This blog garnered lots of buzz when I first published it. If you have read my book, you know about Juliette Gordon Low’s many talents. Just one more astonishing facet to the remarkable founder of the Girl Scouts of the USA.
___________________
Juliette Low was an extremely creative person. She wrote poetry, she painted and sculpted. She could spin, knit, and sew–a little. Of course the biggest thing she ever created was the Girl Scouts of the United States of America. But did you know that she was also an inventor?
In 1912, Juliette Low took out a patent for a kind of a trash can for liquids. She called it “The Pluto Bag.” She did not name it after the planet, for that was not discovered until after her death. Presumably, she named it after the Roman god of the underworld.
The Pluto Bag seems never to have been manufactured or sold. I can only speculate as to what prompted her to dream this up and seek a patent. Does this have camping applications?
Here’s the fine print:
You can read about it yourself (there are two more pages, one text, one drawings) on the U.S. Government patent page, or to find it more simply, click here.
Juliette Low also designed and patented the first U.S. Girl Guide Tenderfoot badge, which will look familiar to some of you:
When the patent for the badge expired in 1921, she signed it over the the Girl Scouts of the U.S.A.

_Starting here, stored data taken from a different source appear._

import Summits.AtomisticToContinuum.Crystallization.Theorems.FrustratedLawDichotomyStrainedPatchHomValueT2SlopeSoundC
import Summits.AtomisticToContinuum.Crystallization.Theorems.FrustratedLawDichotomyStrainedPatchHomValueT2SlopeSoundN

/-!
# (I1) slope part O — ★★★ `slopeLeafT2_sound`: THE `hslope` INPUT FROM THE SLOPE REPORT (`…HomValueT2Track` §14b `t2SlopeT2`; critic row 1674 (B) (I1)
# docket item 3; 27623 `(H) HomFloor`, hcp half; decomp-a2c hand-1 g49)

Far labels carry no force (`W₄₅′ ≡ 0` beyond `9/2`: `boxForceB_eq_nearSum`), so the `hcp`-family slope term over the whole `[−7,7]³` box is the near
`B`-family `y`-space force paired with `Δ` (part C), and part N bounds each component: for the slope fold of `t2SlopeT2 c w aP` (part K: flag = `.1`,
`G`-triple = `.2.1`) with flag `true`, every self-adjoint `U` in the entry box of `(c, trackW aP w)` and `ξ` in the track box on the graph,
  `|Σ_{b ∈ [−7,7]³} segG W₄₅′ (p_b(U, ξ)) Δ 0| ≤ (√(Σ_a (G_a + 41·#nearB)²)/SC)·‖Δ‖` —
the `hslope` shape of `…HomSignedWell.hcpEnergy_of_ballLeaves_signed` (with the floor correction of parts I/J; `41·#nearB ≤ 1.4·10⁵` ulps).
No definitions; 0 sorry; standard axioms.  `--supports stmt-AtomisticToContinuum-27623`.
-/

noncomputable section

namespace Summit.AtomisticToContinuum.Crystallization.Theorems.FrustratedLawDichotomyStrainedPatchHomValueT2Kit

open scoped BigOperators RealInnerProductSpace
open Finset
open Literature.Analysis.ValidatedNumerics.Numerics
open Summit.AtomisticToContinuum.Crystallization.Theorems.ChargedEnergyGapNegative (E3)
open Summit.AtomisticToContinuum.Crystallization.Theorems.FrustratedLawDichotomySchurCut (effPot w₄₅ ω₄)
open Summit.AtomisticToContinuum.Crystallization.Theorems.FrustratedLawDichotomyStrainedPatchTaylorLeaves (junctions)
open Summit.AtomisticToContinuum.Crystallization.Theorems.FrustratedLawDichotomyStrainedPatchTaylorChord (segG)
open Summit.AtomisticToContinuum.Crystallization.Theorems.FrustratedLawDichotomyStrainedPatchHomSplit (latPt hexFrame hcpShift)
open Summit.AtomisticToContinuum.Crystallization.Theorems.FrustratedLawDichotomyStrainedPatchHomTermCalculus (deriv_effPot45_far)
open Summit.AtomisticToContinuum.Crystallization.Theorems.FrustratedLawDichotomyStrainedPatchHomEntryGramHcp (dot3 shufFI)
open Summit.AtomisticToContinuum.Crystallization.Theorems.FrustratedLawDichotomyStrainedPatchHomCurvLeaf (boxLabels7 boxLabels7_toFinset)
open Summit.AtomisticToContinuum.Crystallization.Theorems.FrustratedLawDichotomyStrainedPatchHomCurvCentreKit (boxE cenE cenX cenMap cenShuf)

/-- ★ **`B`-family force**: the component sum over `[−7,7]³` equals the sum over `(nearB c w).toFinset` (far labels: `W₄₅′ = 0`). [folklore chaining] -/
theorem boxForceB_eq_nearSum {c w : (Fin 3 × Fin 3) ⊕ Fin 3 → ℤ} (U : E3 →L[ℝ] E3)
    (hbox : ∀ ab : Fin 3 × Fin 3, |(U (EuclideanSpace.single ab.2 (1 : ℝ))) ab.1 - (c (Sum.inl ab) : ℝ) / SC| ≤ (w (Sum.inl ab) : ℝ) / SC)
    (ξ : E3) (hξ : ∀ i : Fin 3, |ξ i - (c (Sum.inr i) : ℝ) / SC| ≤ (w (Sum.inr i) : ℝ) / SC) (a : Fin 3) :
    ∑ b ∈ (Fintype.piFinset fun _ : Fin 3 => Finset.Icc (-7 : ℤ) 7), deriv (effPot w₄₅ ω₄ (3 / 400)) ‖(latPt U hexFrame b + U (hcpShift + ξ))‖ / ‖(latPt U hexFrame b + U (hcpShift + ξ))‖ * (latPt U hexFrame b + U (hcpShift + ξ)) a =
      ∑ b ∈ (nearB c w).toFinset, deriv (effPot w₄₅ ω₄ (3 / 400)) ‖(latPt U hexFrame b + U (hcpShift + ξ))‖ / ‖(latPt U hexFrame b + U (hcpShift + ξ))‖ * (latPt U hexFrame b + U (hcpShift + ξ)) a := by
  classical
  rw [← boxLabels7_toFinset]
  symm
  refine Finset.sum_subset (fun b hb => List.mem_toFinset.2 (mem_boxLabels7_of_mem_nearB (List.mem_toFinset.1 hb))) ?_
  intro b hb hnot
  rw [deriv_effPot45_far (farB_of_not_nearB (List.mem_toFinset.1 hb) (fun h => hnot (List.mem_toFinset.2 h)) U ξ hbox hξ), zero_div, zero_mul]

/-- ★★★ **`slopeLeafT2_sound` — THE `hslope` INPUT FROM THE SECOND-ORDER SLOPE REPORT AT THE TRACK.** [folklore chaining: `boxForceB_eq_nearSum`,
part N `slope_component_bound`, part C `slopeSum_abs_le_l2_SC`] -/
theorem slopeLeafT2_sound {c w : (Fin 3 × Fin 3) ⊕ Fin 3 → ℤ} {aP : Fin 3 → Fin 6 → ℤ} (hflag : ((nearB c (trackW aP w)).foldl (fun A b =>
        match mkDRec 9 (cenE c) (qB (cenX c) b), mkDRec 9 (boxE c (trackW aP w)) (qB (shufFI c (trackW aP w)) b) with
        | some Rp, some Rb => accSlope aP (Array.ofFn fun p : Fin 9 => foldW (trackW aP w) p) Rp Rb A
        | _, _ => (⟨false, A.fc, A.jc, A.hp, A.rp⟩ : AccS)) (⟨true, zeroArr 3, zeroArr 18, Array.replicate 3 0, Array.replicate 3 0⟩ : AccS)).ok = true)
    (hc : ∀ a b : Fin 3, c (Sum.inl (a, b)) = c (Sum.inl (b, a)))
    (hwpos : ∀ p : Fin 9, 0 < foldW (trackW aP w) p) (hw1 : ∀ p : Fin 9, foldW (trackW aP w) p ≤ (SC : ℤ))
    (U : E3 →L[ℝ] E3) (ξ : E3) (hsa : ∀ v v' : E3, ⟪U v, v'⟫ = ⟪v, U v'⟫)
    (hbox : ∀ ab : Fin 3 × Fin 3, |(U (EuclideanSpace.single ab.2 (1 : ℝ))) ab.1 - (c (Sum.inl ab) : ℝ) / SC| ≤ ((trackW aP w) (Sum.inl ab) : ℝ) / SC)
    (hξ : ∀ i : Fin 3, |ξ i - (c (Sum.inr i) : ℝ) / SC| ≤ ((trackW aP w) (Sum.inr i) : ℝ) / SC)
    (A : ℕ → ℕ → ℝ) (hA : ∀ m e (hm : m < 3) (he : e < 6), A m e = ((aP ⟨m, hm⟩ ⟨e, he⟩ : ℤ) : ℝ) / SC)
    (hgraph : ∀ m, m < 3 → dispN (U - cenMap c) (ξ - cenShuf c) (6 + m) = ∑ e ∈ range 6, A m e * dispN (U - cenMap c) (ξ - cenShuf c) e)
    (hJB : ∀ b ∈ (nearB c (trackW aP w)), ‖latPt (cenMap c) hexFrame b + cenMap c (hcpShift + cenShuf c)‖ ∉ junctions) (Δ : E3) :
    |∑ b ∈ (Fintype.piFinset fun _ : Fin 3 => Finset.Icc (-7 : ℤ) 7), segG (deriv (effPot w₄₅ ω₄ (3 / 400))) (latPt U hexFrame b + U (hcpShift + ξ)) Δ 0| ≤
      Real.sqrt (∑ a : Fin 3, (((((((nearB c (trackW aP w)).foldl (fun A b =>
        match mkDRec 9 (cenE c) (qB (cenX c) b), mkDRec 9 (boxE c (trackW aP w)) (qB (shufFI c (trackW aP w)) b) with
        | some Rp, some Rb => accSlope aP (Array.ofFn fun p : Fin 9 => foldW (trackW aP w) p) Rp Rb A
        | _, _ => (⟨false, A.fc, A.jc, A.hp, A.rp⟩ : AccS)) (⟨true, zeroArr 3, zeroArr 18, Array.replicate 3 0, Array.replicate 3 0⟩ : AccS)).fc.getD a.val fi0).absHi + cdiv ((List.range 6).foldl (fun s e => s + (((nearB c (trackW aP w)).foldl (fun A b =>
        match mkDRec 9 (cenE c) (qB (cenX c) b), mkDRec 9 (boxE c (trackW aP w)) (qB (shufFI c (trackW aP w)) b) with
        | some Rp, some Rb => accSlope aP (Array.ofFn fun p : Fin 9 => foldW (trackW aP w) p) Rp Rb A
        | _, _ => (⟨false, A.fc, A.jc, A.hp, A.rp⟩ : AccS)) (⟨true, zeroArr 3, zeroArr 18, Array.replicate 3 0, Array.replicate 3 0⟩ : AccS)).jc.getD (6 * a.val + e) fi0).absHi * (Array.ofFn fun p : Fin 9 => foldW (trackW aP w) p).getD e 0) 0) (SC : ℤ) + cdiv (((nearB c (trackW aP w)).foldl (fun A b =>
        match mkDRec 9 (cenE c) (qB (cenX c) b), mkDRec 9 (boxE c (trackW aP w)) (qB (shufFI c (trackW aP w)) b) with
        | some Rp, some Rb => accSlope aP (Array.ofFn fun p : Fin 9 => foldW (trackW aP w) p) Rp Rb A
        | _, _ => (⟨false, A.fc, A.jc, A.hp, A.rp⟩ : AccS)) (⟨true, zeroArr 3, zeroArr 18, Array.replicate 3 0, Array.replicate 3 0⟩ : AccS)).hp.getD a.val 0) (SC : ℤ) + cdiv (((nearB c (trackW aP w)).foldl (fun A b =>
        match mkDRec 9 (cenE c) (qB (cenX c) b), mkDRec 9 (boxE c (trackW aP w)) (qB (shufFI c (trackW aP w)) b) with
        | some Rp, some Rb => accSlope aP (Array.ofFn fun p : Fin 9 => foldW (trackW aP w) p) Rp Rb A
        | _, _ => (⟨false, A.fc, A.jc, A.hp, A.rp⟩ : AccS)) (⟨true, zeroArr 3, zeroArr 18, Array.replicate 3 0, Array.replicate 3 0⟩ : AccS)).rp.getD a.val 0) (2 * (SC : ℤ))) + 41 * ((nearB c (trackW aP w)).length : ℤ) : ℤ)) : ℝ) ^ 2) / SC * ‖Δ‖ := by
  refine slopeSum_abs_le_l2_SC (Fintype.piFinset fun _ : Fin 3 => Finset.Icc (-7 : ℤ) 7) (deriv (effPot w₄₅ ω₄ (3 / 400))) (fun b => (latPt U hexFrame b + U (hcpShift + ξ)))
    (fun a => ((((nearB c (trackW aP w)).foldl (fun A b =>
        match mkDRec 9 (cenE c) (qB (cenX c) b), mkDRec 9 (boxE c (trackW aP w)) (qB (shufFI c (trackW aP w)) b) with
        | some Rp, some Rb => accSlope aP (Array.ofFn fun p : Fin 9 => foldW (trackW aP w) p) Rp Rb A
        | _, _ => (⟨false, A.fc, A.jc, A.hp, A.rp⟩ : AccS)) (⟨true, zeroArr 3, zeroArr 18, Array.replicate 3 0, Array.replicate 3 0⟩ : AccS)).fc.getD a.val fi0).absHi + cdiv ((List.range 6).foldl (fun s e => s + (((nearB c (trackW aP w)).foldl (fun A b =>
        match mkDRec 9 (cenE c) (qB (cenX c) b), mkDRec 9 (boxE c (trackW aP w)) (qB (shufFI c (trackW aP w)) b) with
        | some Rp, some Rb => accSlope aP (Array.ofFn fun p : Fin 9 => foldW (trackW aP w) p) Rp Rb A
        | _, _ => (⟨false, A.fc, A.jc, A.hp, A.rp⟩ : AccS)) (⟨true, zeroArr 3, zeroArr 18, Array.replicate 3 0, Array.replicate 3 0⟩ : AccS)).jc.getD (6 * a.val + e) fi0).absHi * (Array.ofFn fun p : Fin 9 => foldW (trackW aP w) p).getD e 0) 0) (SC : ℤ) + cdiv (((nearB c (trackW aP w)).foldl (fun A b =>
        match mkDRec 9 (cenE c) (qB (cenX c) b), mkDRec 9 (boxE c (trackW aP w)) (qB (shufFI c (trackW aP w)) b) with
        | some Rp, some Rb => accSlope aP (Array.ofFn fun p : Fin 9 => foldW (trackW aP w) p) Rp Rb A
        | _, _ => (⟨false, A.fc, A.jc, A.hp, A.rp⟩ : AccS)) (⟨true, zeroArr 3, zeroArr 18, Array.replicate 3 0, Array.replicate 3 0⟩ : AccS)).hp.getD a.val 0) (SC : ℤ) + cdiv (((nearB c (trackW aP w)).foldl (fun A b =>
        match mkDRec 9 (cenE c) (qB (cenX c) b), mkDRec 9 (boxE c (trackW aP w)) (qB (shufFI c (trackW aP w)) b) with
        | some Rp, some Rb => accSlope aP (Array.ofFn fun p : Fin 9 => foldW (trackW aP w) p) Rp Rb A
        | _, _ => (⟨false, A.fc, A.jc, A.hp, A.rp⟩ : AccS)) (⟨true, zeroArr 3, zeroArr 18, Array.replicate 3 0, Array.replicate 3 0⟩ : AccS)).rp.getD a.val 0) (2 * (SC : ℤ))) + 41 * ((nearB c (trackW aP w)).length : ℤ)) (fun a => ?_) Δ
  rw [boxForceB_eq_nearSum U hbox ξ hξ a]
  have h := slope_component_bound hflag hc hwpos hw1 U ξ hsa hbox hξ A hA hgraph hJB a
  push_cast at h ⊢
  exact h

end Summit.AtomisticToContinuum.Crystallization.Theorems.FrustratedLawDichotomyStrainedPatchHomValueT2Kit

Her attorneys stated that she owned the “trade-mark for the letters “G.S.” for clothing, hats, caps, etc., which trade-mark was #123992.” I cannot locate that one, however. If you can, let me know!
- With thanks to Lynn Daw, librarian extraordinaire at Monmouth College, Monmouth, Illinois.
- For the use of the term “Pluto bag,” see Ernest Wilkinson to Juliette Low, 14 February 1921. For the re-assigning of the badge patent, see Jane Deeter Rippin to Juliette Low, 1 February 1921, both from National Historic Preservation Center, Girl Scouts of the U.S.A. National Headquarters, Folder JGL Correspondence, 1921.